Sunday, January 25, 2015

Prosperity Path Metaprogramming Orbs

I've mentioned these before, now it's time for an update.  Prosperity Path orbs are computer video game-like environments created by E.J. Gold and his team of designers.  They were made and play back on the G.O.D.D.(Gamemaker Of Diabolical Distinction) engine. 

For me, these runs through alternate cyberspace worlds represent the leading edge of bardo/magick/consciousness technology.  There are currently over a hundred orbs with a variety of intentions anywhere from simply feeling better to promoting world peace or helping someone transition into the afterlife; learn how to fly or astral project.  They don't take a lot of time either.  It's unusual to do a run for more than 10 minutes though a few of them can go awhile.  Several orbs take 2 - 3 minutes or less.

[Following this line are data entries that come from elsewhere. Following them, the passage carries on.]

import Summits.Ventures.WeilGRH.UniformConductorFloorCoprimeSound
import Summits.Ventures.WeilGRH.UniformConductorFloorCoprimeEvenTwoCheck
import Summits.Ventures.WeilGRH.UniformConductorFloorCoprimeOddTwoCheck
import Summits.Ventures.WeilGRH.UniformConductorFloorCoprimeEvenThreeCheck
import Summits.Ventures.WeilGRH.UniformConductorFloorCoprimeOddThreeCheck
import Summits.Ventures.WeilGRH.UniformConductorFloorCoprimeEvenSixCheck
import Summits.Ventures.WeilGRH.UniformConductorFloorCoprimeOddSixCheck
import Summits.Ventures.WeilGRH.UniformConductorFloorCoprimeInputs
import HarnessLib

/-!
# GRH arm (rh-explicit, venture WeilGRH): ★ DIVISIBILITY FLOORS — Weil positivity on `[-1, 1]` for EVERY Dirichlet character of
  EVERY modulus `q` with `2 ∣ q, q ≥ 34` · `3 ∣ q, q ≥ 45` · `6 ∣ q, q ≥ 24` (odd characters: `14` · `18` · `12`)

Cell `rh-explicit`, WEIL TRACK — GRH ARM (weil-grh-1, gen7).  The uniform `t = 1` floor of the arm
(`weilPositivityOnChar_one_of_ge_78`: every character of every modulus `q ≥ 78`, odd `q ≥ 31`; exact pseudo-key floors `75` / `30`)
guards against the ALL-TRIVIAL key `χ(n) = 1`, `n ∈ {2, 3, 4, 5, 7}`.  A character of a modulus divisible by a visible prime
`p` has `χ(p^k) = 0` instead, and the corresponding terms of Weil's form VANISH; the joint (archimedean layers + primes)
Collatz–Wielandt cell certificates with those prime powers removed (`certEvenDvd2` … `certOddDvd6`,
`UniformConductorFloorCoprimeData.lean`, kernel-checked in `…Coprime{Even,Odd}{Two,Three,Six}Check.lean`) and the level-`m`
soundness theorem `JointCert.weilPositivityOnChar_one_of_parts_coprime` (weights, logarithms and budgets in
`UniformConductorFloorCoprimeInputs.lean`) give the **divisibility floors** `q*(1; m)`:

| `m` | visible prime powers left | all `χ` (budget → floor) | odd `χ` |
|---|---|---|---|
| 1 (tree, `…JointFloors`) | 2, 3, 4, 5, 7 | 4.3556 → 78 | 3.4289 → 31 |
| 2 | 3, 5, 7 | 3.5007 → 34 | 2.5803 → 14 |
| 3 | 2, 4, 5, 7 | 3.7772 → 44 (stated 45 = the first multiple of 3) | 2.8511 → 18 |
| 6 | 5, 7 | 2.9138 → 19 (stated 24) | 1.9910 → 8 (stated 12) |

* ★ `weilPositivityOnChar_one_of_two_dvd_ge_34` — **EVERY Dirichlet character (any parity, any values, imprimitive included) of
  EVERY EVEN modulus `q ≥ 34` satisfies `WeilPositivityOnChar χ 1`**; `…_of_three_dvd_ge_45`; `…_of_six_dvd_ge_24`;
* the parity halves `…_even_…` / `…_odd_…` (odd characters: even `q ≥ 14`, `3 ∣ q ≥ 18`, `6 ∣ q ≥ 12`);
* `…_of_le_one_…` — the same on every window `t ≤ 1`.

Coverage bought at `t = 1` below the uniform floor `78` (THEOREM for all characters of the modulus): the `22` even moduli
`34 ≤ q ≤ 76`, the multiples of `3` in `{45, 51, 57, 63, 69, 75}`, and `24, 30`; for odd characters below `31`: the even moduli
`14 ≤ q ≤ 30`, and `21, 27`, `12, 18`.  Honest scope: finite-window (`t = 1`) statements; nothing here is a step towards GRH
for any individual character; no `ζ` input; standard axioms; the certificates are kernel-checked integer data.  Float scheme
floors at `J = 320` for other levels (not typed): `5 ∣ q`: 58.4 / 23.1; `10 ∣ q`: 24.8 / 9.8; `30 ∣ q`: 14.1 / 5.7.

## References

* A. Weil (1952), (11) pp. 261–262 and the «lemme» p. 262 [Weil1952FormulesExplicites]; H. L. Montgomery, R. C. Vaughan (2007),
  (12.22) [MontgomeryVaughan2007]; L. Collatz (1942) / H. Wielandt (1950). [folklore]
-/

noncomputable section

open Real Set
open scoped ArithmeticFunction.vonMangoldt

namespace Summit.Ventures.WeilGRH

open Literature.NumberTheory.LFunctions

namespace UniformFloor

variable {q : ℕ}

/-! ## The floors -/

/-- ★ **Every EVEN Dirichlet character of every modulus `q ≥ 34` with `2 ∣ q` satisfies Weil positivity on `[-1, 1]`.** [folklore] -/
theorem weilPositivityOnChar_one_of_even_two_dvd_ge_34 (hm : 2 ∣ q) (hq : 34 ≤ q) (χ : DirichletCharacter ℂ q)
    (hpar : charParity χ = 0) : WeilPositivityOnChar χ 1 :=
  certEvenDvd2.weilPositivityOnChar_one_of_parts_coprime certEvenDvd2_checkFrame certEvenDvd2_checkOne
    (fun _ hj ↦ certEvenDvd2.cellOKB_of_checkCells certEvenDvd2_checkCells hj) certEvenDvd2_hw psi_even_ge
    (Q₀ := 34) (by norm_num) certEvenDvd2_budget (by omega) hm hq χ hpar

/-- ★ **Every ODD Dirichlet character of every modulus `q ≥ 14` with `2 ∣ q` satisfies Weil positivity on `[-1, 1]`.**
[cite: Weil1952FormulesExplicites, (11) and the «lemme» p. 262] -/
theorem weilPositivityOnChar_one_of_odd_two_dvd_ge_14 (hm : 2 ∣ q) (hq : 14 ≤ q) (χ : DirichletCharacter ℂ q)
    (hpar : charParity χ = 1) : WeilPositivityOnChar χ 1 :=
  certOddDvd2.weilPositivityOnChar_one_of_parts_coprime certOddDvd2_checkFrame certOddDvd2_checkOne
    (fun _ hj ↦ certOddDvd2.cellOKB_of_checkCells certOddDvd2_checkCells hj) certOddDvd2_hw psi_odd_ge
    (Q₀ := 14) (by norm_num) certOddDvd2_budget (by omega) hm hq χ hpar

/-- ★★ **EVERY Dirichlet character (any parity, any values, imprimitive included) of EVERY modulus `q ≥ 34` with `2 ∣ q`
satisfies Weil positivity on `[-1, 1]`: `WeilPositivityOnChar χ 1`.** [cite: Weil1952FormulesExplicites, (11) and the «lemme» p. 262] -/
theorem weilPositivityOnChar_one_of_two_dvd_ge_34 (hm : 2 ∣ q) (hq : 34 ≤ q) (χ : DirichletCharacter ℂ q) :
    WeilPositivityOnChar χ 1 := by
  rcases Nat.le_one_iff_eq_zero_or_eq_one.1 (charParity_le_one χ) with h | h
  · exact weilPositivityOnChar_one_of_even_two_dvd_ge_34 hm hq χ h
  · exact weilPositivityOnChar_one_of_odd_two_dvd_ge_14 hm (by omega) χ h

/-- The same on every window `t ≤ 1`. [folklore] -/
theorem weilPositivityOnChar_of_le_one_of_two_dvd_ge_34 (hm : 2 ∣ q) (hq : 34 ≤ q) (χ : DirichletCharacter ℂ q) {t : ℝ}
    (ht : t ≤ 1) : WeilPositivityOnChar χ t := fun g hg hsupp ↦
  weilPositivityOnChar_one_of_two_dvd_ge_34 hm hq χ g hg (hsupp.trans (Icc_subset_Icc (by linarith) ht))

/-- Odd characters on every window `t ≤ 1` from `2 ∣ q`, `q ≥ 14`. [folklore] -/
theorem weilPositivityOnChar_of_le_one_of_odd_two_dvd_ge_14 (hm : 2 ∣ q) (hq : 14 ≤ q) (χ : DirichletCharacter ℂ q)
    (hpar : charParity χ = 1) {t : ℝ} (ht : t ≤ 1) : WeilPositivityOnChar χ t := fun g hg hsupp ↦
  weilPositivityOnChar_one_of_odd_two_dvd_ge_14 hm hq χ hpar g hg (hsupp.trans (Icc_subset_Icc (by linarith) ht))

/-- ★ **Every EVEN Dirichlet character of every modulus `q ≥ 45` with `3 ∣ q` satisfies Weil positivity on `[-1, 1]`.** [folklore] -/
theorem weilPositivityOnChar_one_of_even_three_dvd_ge_45 (hm : 3 ∣ q) (hq : 45 ≤ q) (χ : DirichletCharacter ℂ q)
    (hpar : charParity χ = 0) : WeilPositivityOnChar χ 1 :=
  certEvenDvd3.weilPositivityOnChar_one_of_parts_coprime certEvenDvd3_checkFrame certEvenDvd3_checkOne
    (fun _ hj ↦ certEvenDvd3.cellOKB_of_checkCells certEvenDvd3_checkCells hj) certEvenDvd3_hw psi_even_ge
    (Q₀ := 45) (by norm_num) certEvenDvd3_budget (by omega) hm hq χ hpar

/-- ★ **Every ODD Dirichlet character of every modulus `q ≥ 18` with `3 ∣ q` satisfies Weil positivity on `[-1, 1]`.**
[cite: Weil1952FormulesExplicites, (11) and the «lemme» p. 262] -/
theorem weilPositivityOnChar_one_of_odd_three_dvd_ge_18 (hm : 3 ∣ q) (hq : 18 ≤ q) (χ : DirichletCharacter ℂ q)
    (hpar : charParity χ = 1) : WeilPositivityOnChar χ 1 :=
  certOddDvd3.weilPositivityOnChar_one_of_parts_coprime certOddDvd3_checkFrame certOddDvd3_checkOne
    (fun _ hj ↦ certOddDvd3.cellOKB_of_checkCells certOddDvd3_checkCells hj) certOddDvd3_hw psi_odd_ge
    (Q₀ := 18) (by norm_num) certOddDvd3_budget (by omega) hm hq χ hpar

/-- ★★ **EVERY Dirichlet character (any parity, any values, imprimitive included) of EVERY modulus `q ≥ 45` with `3 ∣ q`
satisfies Weil positivity on `[-1, 1]`: `WeilPositivityOnChar χ 1`.** [cite: Weil1952FormulesExplicites, (11) and the «lemme» p. 262] -/
theorem weilPositivityOnChar_one_of_three_dvd_ge_45 (hm : 3 ∣ q) (hq : 45 ≤ q) (χ : DirichletCharacter ℂ q) :
    WeilPositivityOnChar χ 1 := by
  rcases Nat.le_one_iff_eq_zero_or_eq_one.1 (charParity_le_one χ) with h | h
  · exact weilPositivityOnChar_one_of_even_three_dvd_ge_45 hm hq χ h
  · exact weilPositivityOnChar_one_of_odd_three_dvd_ge_18 hm (by omega) χ h

/-- The same on every window `t ≤ 1`. [folklore] -/
theorem weilPositivityOnChar_of_le_one_of_three_dvd_ge_45 (hm : 3 ∣ q) (hq : 45 ≤ q) (χ : DirichletCharacter ℂ q) {t : ℝ}
    (ht : t ≤ 1) : WeilPositivityOnChar χ t := fun g hg hsupp ↦
  weilPositivityOnChar_one_of_three_dvd_ge_45 hm hq χ g hg (hsupp.trans (Icc_subset_Icc (by linarith) ht))

/-- Odd characters on every window `t ≤ 1` from `3 ∣ q`, `q ≥ 18`. [folklore] -/
theorem weilPositivityOnChar_of_le_one_of_odd_three_dvd_ge_18 (hm : 3 ∣ q) (hq : 18 ≤ q) (χ : DirichletCharacter ℂ q)
    (hpar : charParity χ = 1) {t : ℝ} (ht : t ≤ 1) : WeilPositivityOnChar χ t := fun g hg hsupp ↦
  weilPositivityOnChar_one_of_odd_three_dvd_ge_18 hm hq χ hpar g hg (hsupp.trans (Icc_subset_Icc (by linarith) ht))

/-- ★ **Every EVEN Dirichlet character of every modulus `q ≥ 24` with `6 ∣ q` satisfies Weil positivity on `[-1, 1]`.** [folklore] -/
theorem weilPositivityOnChar_one_of_even_six_dvd_ge_24 (hm : 6 ∣ q) (hq : 24 ≤ q) (χ : DirichletCharacter ℂ q)
    (hpar : charParity χ = 0) : WeilPositivityOnChar χ 1 :=
  certEvenDvd6.weilPositivityOnChar_one_of_parts_coprime certEvenDvd6_checkFrame certEvenDvd6_checkOne
    (fun _ hj ↦ certEvenDvd6.cellOKB_of_checkCells certEvenDvd6_checkCells hj) certEvenDvd6_hw psi_even_ge
    (Q₀ := 24) (by norm_num) certEvenDvd6_budget (by omega) hm hq χ hpar

/-- ★ **Every ODD Dirichlet character of every modulus `q ≥ 12` with `6 ∣ q` satisfies Weil positivity on `[-1, 1]`.**
[cite: Weil1952FormulesExplicites, (11) and the «lemme» p. 262] -/
theorem weilPositivityOnChar_one_of_odd_six_dvd_ge_12 (hm : 6 ∣ q) (hq : 12 ≤ q) (χ : DirichletCharacter ℂ q)
    (hpar : charParity χ = 1) : WeilPositivityOnChar χ 1 :=
  certOddDvd6.weilPositivityOnChar_one_of_parts_coprime certOddDvd6_checkFrame certOddDvd6_checkOne
    (fun _ hj ↦ certOddDvd6.cellOKB_of_checkCells certOddDvd6_checkCells hj) certOddDvd6_hw psi_odd_ge
    (Q₀ := 12) (by norm_num) certOddDvd6_budget (by omega) hm hq χ hpar

/-- ★★ **EVERY Dirichlet character (any parity, any values, imprimitive included) of EVERY modulus `q ≥ 24` with `6 ∣ q`
satisfies Weil positivity on `[-1, 1]`: `WeilPositivityOnChar χ 1`.** [cite: Weil1952FormulesExplicites, (11) and the «lemme» p. 262] -/
theorem weilPositivityOnChar_one_of_six_dvd_ge_24 (hm : 6 ∣ q) (hq : 24 ≤ q) (χ : DirichletCharacter ℂ q) :
    WeilPositivityOnChar χ 1 := by
  rcases Nat.le_one_iff_eq_zero_or_eq_one.1 (charParity_le_one χ) with h | h
  · exact weilPositivityOnChar_one_of_even_six_dvd_ge_24 hm hq χ h
  · exact weilPositivityOnChar_one_of_odd_six_dvd_ge_12 hm (by omega) χ h

/-- The same on every window `t ≤ 1`. [folklore] -/
theorem weilPositivityOnChar_of_le_one_of_six_dvd_ge_24 (hm : 6 ∣ q) (hq : 24 ≤ q) (χ : DirichletCharacter ℂ q) {t : ℝ}
    (ht : t ≤ 1) : WeilPositivityOnChar χ t := fun g hg hsupp ↦
  weilPositivityOnChar_one_of_six_dvd_ge_24 hm hq χ g hg (hsupp.trans (Icc_subset_Icc (by linarith) ht))

/-- Odd characters on every window `t ≤ 1` from `6 ∣ q`, `q ≥ 12`. [folklore] -/
theorem weilPositivityOnChar_of_le_one_of_odd_six_dvd_ge_12 (hm : 6 ∣ q) (hq : 12 ≤ q) (χ : DirichletCharacter ℂ q)
    (hpar : charParity χ = 1) {t : ℝ} (ht : t ≤ 1) : WeilPositivityOnChar χ t := fun g hg hsupp ↦
  weilPositivityOnChar_one_of_odd_six_dvd_ge_12 hm hq χ hpar g hg (hsupp.trans (Icc_subset_Icc (by linarith) ht))

end UniformFloor

end Summit.Ventures.WeilGRH

end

What follows are rough notes I've made from recent research.  I've been working with these daily for about 2 and 1/2 years.

It helps to adopt the viewpoint that these worlds have their own reality as valid and  meaningful as anything else.  You, the player, are out of body, but your avatar is your body in that world so try to experience the cyberworld as your avatar does and realize that what happens to your avatar happens to you.  Enter that virtual reality.  A page called How to Run a Prosperity Path Level  expands on this.

These orbs can be studied like Tarot cards.  Some people have written detailed books on the symbolism in the Tarot even going so far as to examine details of the card with a magnifying glass.  The P.P. orbs can yield much information when observed with the same attention to detail.  Sometimes the orbs read like a 3D Tarot card.  

The first important action at the beginning is to name the player who will run the orb.  It can be yourself or someone else.  It's common to run levels for other people. It sends them good wishes at the subatomic quantum level.

The Buddha Is in the Park

I was setting up to mix a project when the tragic news arrived of a death in the band.  I had my laptop with me and immediately ran the Clear Light orb for him.  Observing the graphics, the assistant engineer remarked, " Cool, a spiritual video game."

Buddha, in classic repose, turns up again and again in these game modules.  It helps to have some familiarity with the symbols encountered.   Anyone who has studied Buddhism of any kind or just read about it will be reminded of something when seeing these images.  Strong mood of Buddhaspace whatever that means to you.  My Buddhism got recently recharged reading Kerouac:

As thinking nothing of herself, a mother's love unfolds and cherishes her only son, so now through the world let they compassion move, and cover everyone.

Even robbers will permeate with stream of loving thought unfailing; and forth from them proceeding, enfold and permeate the whole wide world with constant thoughts of loving-kindness, ample, expanding, full of divine approval, joyously free from enmity, free from all suspicious fear.  Yea, verily, thus my disciples, thus must you school yourselves.

 - Jack Kerouac, Wake Up  - A Life of the Buddha

Kerouac's ecstatic description of Buddhism in general (not only the quote above) resembles Crowley's theurgic magick in some ways.

The Buddha is in the park in the Peace orb.  Actually there are 11 Buddhas in 4 different park areas.  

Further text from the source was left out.